I'm so wrapped up in my own mind, I fail to notice Light swerving off the highway. I fail to notice the carboard boxes of the suburbs sinking into snub shells of bungalows crowned with hazy windows which filter out the sunlight. Bouncing in my seat, I look out of the window only to find the road shredding itself into potholes. I bite my tongue. Perhaps he's just taking a shortcut. A little detour. Even though, as I watch the sludge of the clouds shift from white to grey, I know this isn't way home. If that king-sized house of oak and mahogany really is home.

Around us, the streets even out. On one side, a recycling plant – big, lime coloured bulbous buildings – stands attentively. On the other, small greying houses with wooden verandas peek out from behind hanging baskets filled with dirt.

The car slows and Dr. Light guides the car into the belly of the backroads, crammed with trash cans and oil-like bags. He has to pin himself to the dashboard to glimpse around the corners.

My hands grip the sleeves of my jacket and the converse trainers that should belong to someone else bounce in the footwell.

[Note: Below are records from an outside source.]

import Summits.Langlands.Langlands.Theses.OrdinaryPrimeTransport
import Literature.NumberTheory.Automorphic.RamakrishnanAsaiTransferGL2   -- p204438 (this unit, ACCEPTED, commit 44f35a98b6b8)
import HarnessLib

/-!
# Line `AsaiGL3` — ladder rung g26 under crux stmt-Langlands-14328 (`ReciprocityUpToIrreducibility`, "E")

Forward generator G4 (ladder-down), dial θ26 = **the rank `N` of the ASAI (twisted tensor induction) sector**:
`As_{E/F} : ᴸ(Res_{E/F} GL_N) → GL_{N²}` for a quadratic extension `E/F` — the one basic functorial operation on
general linear groups (base change g16/g20, automorphic induction g19/g23, Rankin–Selberg product g5/g25, symmetric
powers g7, exterior square g14, **Asai —**) not used by the rungs g1–g25 nor by any open route of the summit.

* FAMILY `AsaiReciprocity N` — clause (B) of the summit (Galois ⇒ automorphic) over EVERY number field `F`, every
  quadratic `E/F`, every `ℓ`, `ι`, in the a.e.-Satake form of the house (g23/g25): for irreducible
  `ρ : Γ_F → GL_{N²}(ℚ̄_ℓ)` de Rham above `ℓ` whose Frobenius characteristic polynomials at almost all places are the
  `ι`-transports of the unramified ASAI polynomials `det(1 - As(t_v) T)` (tree: `asaiLocalPolynomial c A 1 w`,
  `AsaiSign`) of an Asai datum `(S, A)` of a CUSPIDAL `Π` on `GL_N(𝔸_E)` — the unramified shadow of
  "`ρ ≅ As_{E/F}(ρ_Π)`", stated without assuming `Π` has a Galois representation — there is an automorphic `P` on
  `GL_{N²}(𝔸_F)` with `SatakeFrobCompatibleAt ι P ρ v` for almost all `v`.
* FLOOR θ₀ = 2 (`floor_two`, PROVED modulo the named fact `Ramakrishnan2002_asaiTransfer_GL2 := WeakAsaiFunctoriality 2`,
  Ramakrishnan 2002 Thm. D (a) / Krishnamurthy 2003, vendored by this unit as
  `Literature/NumberTheory/Automorphic/RamakrishnanAsaiTransferGL2.lean`, p204438 ACCEPTED, commit 44f35a98b6b8, used BY NAME).
* RUNG θ = 3: `AsaiGL3 := AsaiReciprocity 3` (`GL₃/E → GL₉/F`), OPEN: the Langlands–Shahidi list offers
  `L(s, As(Π) × τ)` only for `τ` on `GL_m(𝔸_F)`, `m ≤ 2` (`²A₅ ⊃ Res GL₃`, `²E₆ ⊃ Res GL₃ × GL₂`, the quasi-split twist
  of the `E₆`-Levi `GL₃ × GL₃ × GL₂` behind g25's stop), while the `GL₉` converse theorem needs `m ≤ 7`; and the
  base-change détour (`ρ|_{Γ_E}` is of `GL₃ ⊠ GL₃`-type over `E`) meets BOTH the open `(3,3)` Rankin–Selberg product
  AND the inert-place sign ambiguity of quadratic descent (Ramakrishnan 2002, p. 3: "it is not at all clear that `Π`,
  or `Π ⊗ δ`, should correspond precisely to `As(σ)`").

Registered stubs (sorries ONLY here): `stub_floorFact` (the print floor as a text), `stub_rung` (THE RUNG),
`stub_higherRanks` (`N ≥ 4`), `stub_sectorMerge` (a.e. Satake on the whole Asai sector ⇒ clause (B) verbatim on
the sector, every `Rec`), `stub_offSector` (E off the Asai sector — the honest complement).  Composition
`ReciprocityUpToIrreducibility_of` concludes the crux BY NAME (the `Iff.rfl`-equal shared decl
`…Theses.OrdinaryPrimeTransport.ReciprocityUpToIrreducibility` of item stmt-Langlands-14328).  Sorry-free:
`of_weakAsaiFunctoriality`, `floor_two` (F3), `family_of`, `AsaiGL3_of_top`, `asaiReciprocity_of_langlands` (F4).
-/

noncomputable section

set_option linter.dupNamespace false

open scoped MatrixGroups Matrix NumberField Classical Polynomial
open Filter IsDedekindDomain Field Polynomial NumberField
open Literature.NumberTheory.Automorphic Literature.NumberTheory.GaloisRepresentations
open Literature.NumberTheory.PAdicHodge
open Summit.Langlands

namespace Summit.Langlands.Langlands.Cruxes.ReciprocityUpToIrreducibility.AsaiGL3

/-! ## 1. The graded family (dial = the rank `N` on the `E`-side, target rank `N * N`) and the rung `N = 3` -/

/-- **The rung family** `AsaiReciprocity N`: clause (B) of the summit over EVERY number field `F`, every quadratic
extension `E/F` (non-trivial automorphism `c`), every `ℓ` and `ι : ℚ̄_ℓ ≃ ℂ`, in the a.e.-Satake form, for
irreducible `ρ : Γ_F → GL_{N²}(ℚ̄_ℓ)` de Rham above `ℓ` (pinned Fontaine datum `fontainePstAdicCompletion`) which, at
all but finitely many places `v`, are unramified with Frobenius characteristic polynomial the `ι`-Satake polynomial
of every multiset `γ` whose Euler polynomial `∏ (1 - γ_k T)` is the unramified Asai polynomial
`asaiLocalPolynomial c A 1 w = det(1 - As(t_v) T)` (at split `v = w w̄`: `det(1 - t_w ⊗ t_{w̄} T)`; at inert `v`:
`∏_i (1 - a_i T) ∏_{i<j} (1 - a_i a_j T²)`) of a Satake family `A` that is an Asai datum (for SOME finite exceptional set `S`) of a CUSPIDAL `Π` on
`GL_N(𝔸_E)` — the unramified shadow of "`ρ ≅ As_{E/F}(ρ_Π)`".  Conclusion: an AUTOMORPHIC `P` on `GL_{N²}(𝔸_F)` (Borel–Jacquet
datum, not asserted cuspidal) with `SatakeFrobCompatibleAt ι P ρ v` for almost all `v`.  Implied by the summit and
by E for every `N ≥ 1` (`…_of_langlands`, `…_of_top`); implied by `WeakAsaiFunctoriality N`
(`of_weakAsaiFunctoriality`), hence PROVED at `N = 2` modulo the named fact; OPEN at `N = 3` (`GL₃/E → GL₉/F`). -/
def AsaiReciprocity (N : ℕ) : Prop :=
  ∀ (F E : Type) [Field F] [NumberField F] [Field E] [NumberField E] [Algebra F E],
    Module.finrank F E = 2 → ∀ c : E ≃ₐ[F] E, c ≠ 1 →
    ∀ (hE : isCompact_glFiniteIntegralLevel N E) (piE : CuspidalAutomorphicRepData N E hE)
      (A : SatakeFamily E), (∃ S : Set (HeightOneSpectrum (𝓞 F)), piE.1.IsAsaiDatum c S A) →
    ∀ (ℓ : ℕ) [Fact ℓ.Prime] (ι : PadicAlgCl ℓ ≃+* ℂ) (ρ : FramedGaloisRep F (PadicAlgCl ℓ) (N * N)),
      ρ.toGaloisRep.IsIrreducible →
      (∀ (v : HeightOneSpectrum (𝓞 F)) (hv : ((ℓ : ℕ) : 𝓞 F) ∈ v.asIdeal),
          (fontainePstAdicCompletion v ℓ hv).IsDeRhamFramed (ρ.toLocal v)) →
      (∀ᶠ v : HeightOneSpectrum (𝓞 F) in cofinite, ρ.IsUnramifiedAt v ∧
          ∀ w : HeightOneSpectrum (𝓞 E), w.under (𝓞 F) = v →
            ∀ γ : Multiset ℂ, eulerPolynomial γ = asaiLocalPolynomial c A 1 w →
              ρ.HasFrobCharpolyAt v (arithFrobPolyOfSatake ι v.residueCard 1 γ)) →
      ∀ hF : isCompact_glFiniteIntegralLevel (N * N) F,
        ∃ P : AutomorphicRepData (AutomorphyDatum.gl (N * N) F hF),
          ∀ᶠ v : HeightOneSpectrum (𝓞 F) in cofinite, SatakeFrobCompatibleAt ι P ρ v

/-- **THE RUNG** (the filed statement): the family at `N = 3` — clause (B) for irreducible de Rham
`GL₉`-representations of Asai type `As_{E/F}(GL₃)` over every number field and every quadratic `E/F`. -/
-- @[stub "AsaiGL3"]
def AsaiGL3 : Prop := AsaiReciprocity 3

Briefly, Dr. Light catches me staring at him.

"Don't panic," he says.

"It's a little late for that". I clamp a hand over my mouth, scowling at nothing. Alyssa. Hijacking my words. Is there really nothing left that's mine?

"Look". Light gestures to a dip in the row of cramped houses, where the ashen road is cracked and the grass which stretches out of the tarmac is drained of colour. A nearly empty car parks lies opposite us, guarded by dried moss and a dimly yellow height-metre. I shudder. It always unnerves how a pristine suburban neighbourhood can stand next to rubble.

Dr. Light eases the car up the ramp and parks carefully in the centre, across two white lines. His fingers interlace like pale tree roots.

"What's going on?" I ask. It makes me cringe, how small my voice sounds. Dr. Light gestures to the keys in the ignition.

"Starting today, I'm going to teach you how to drive".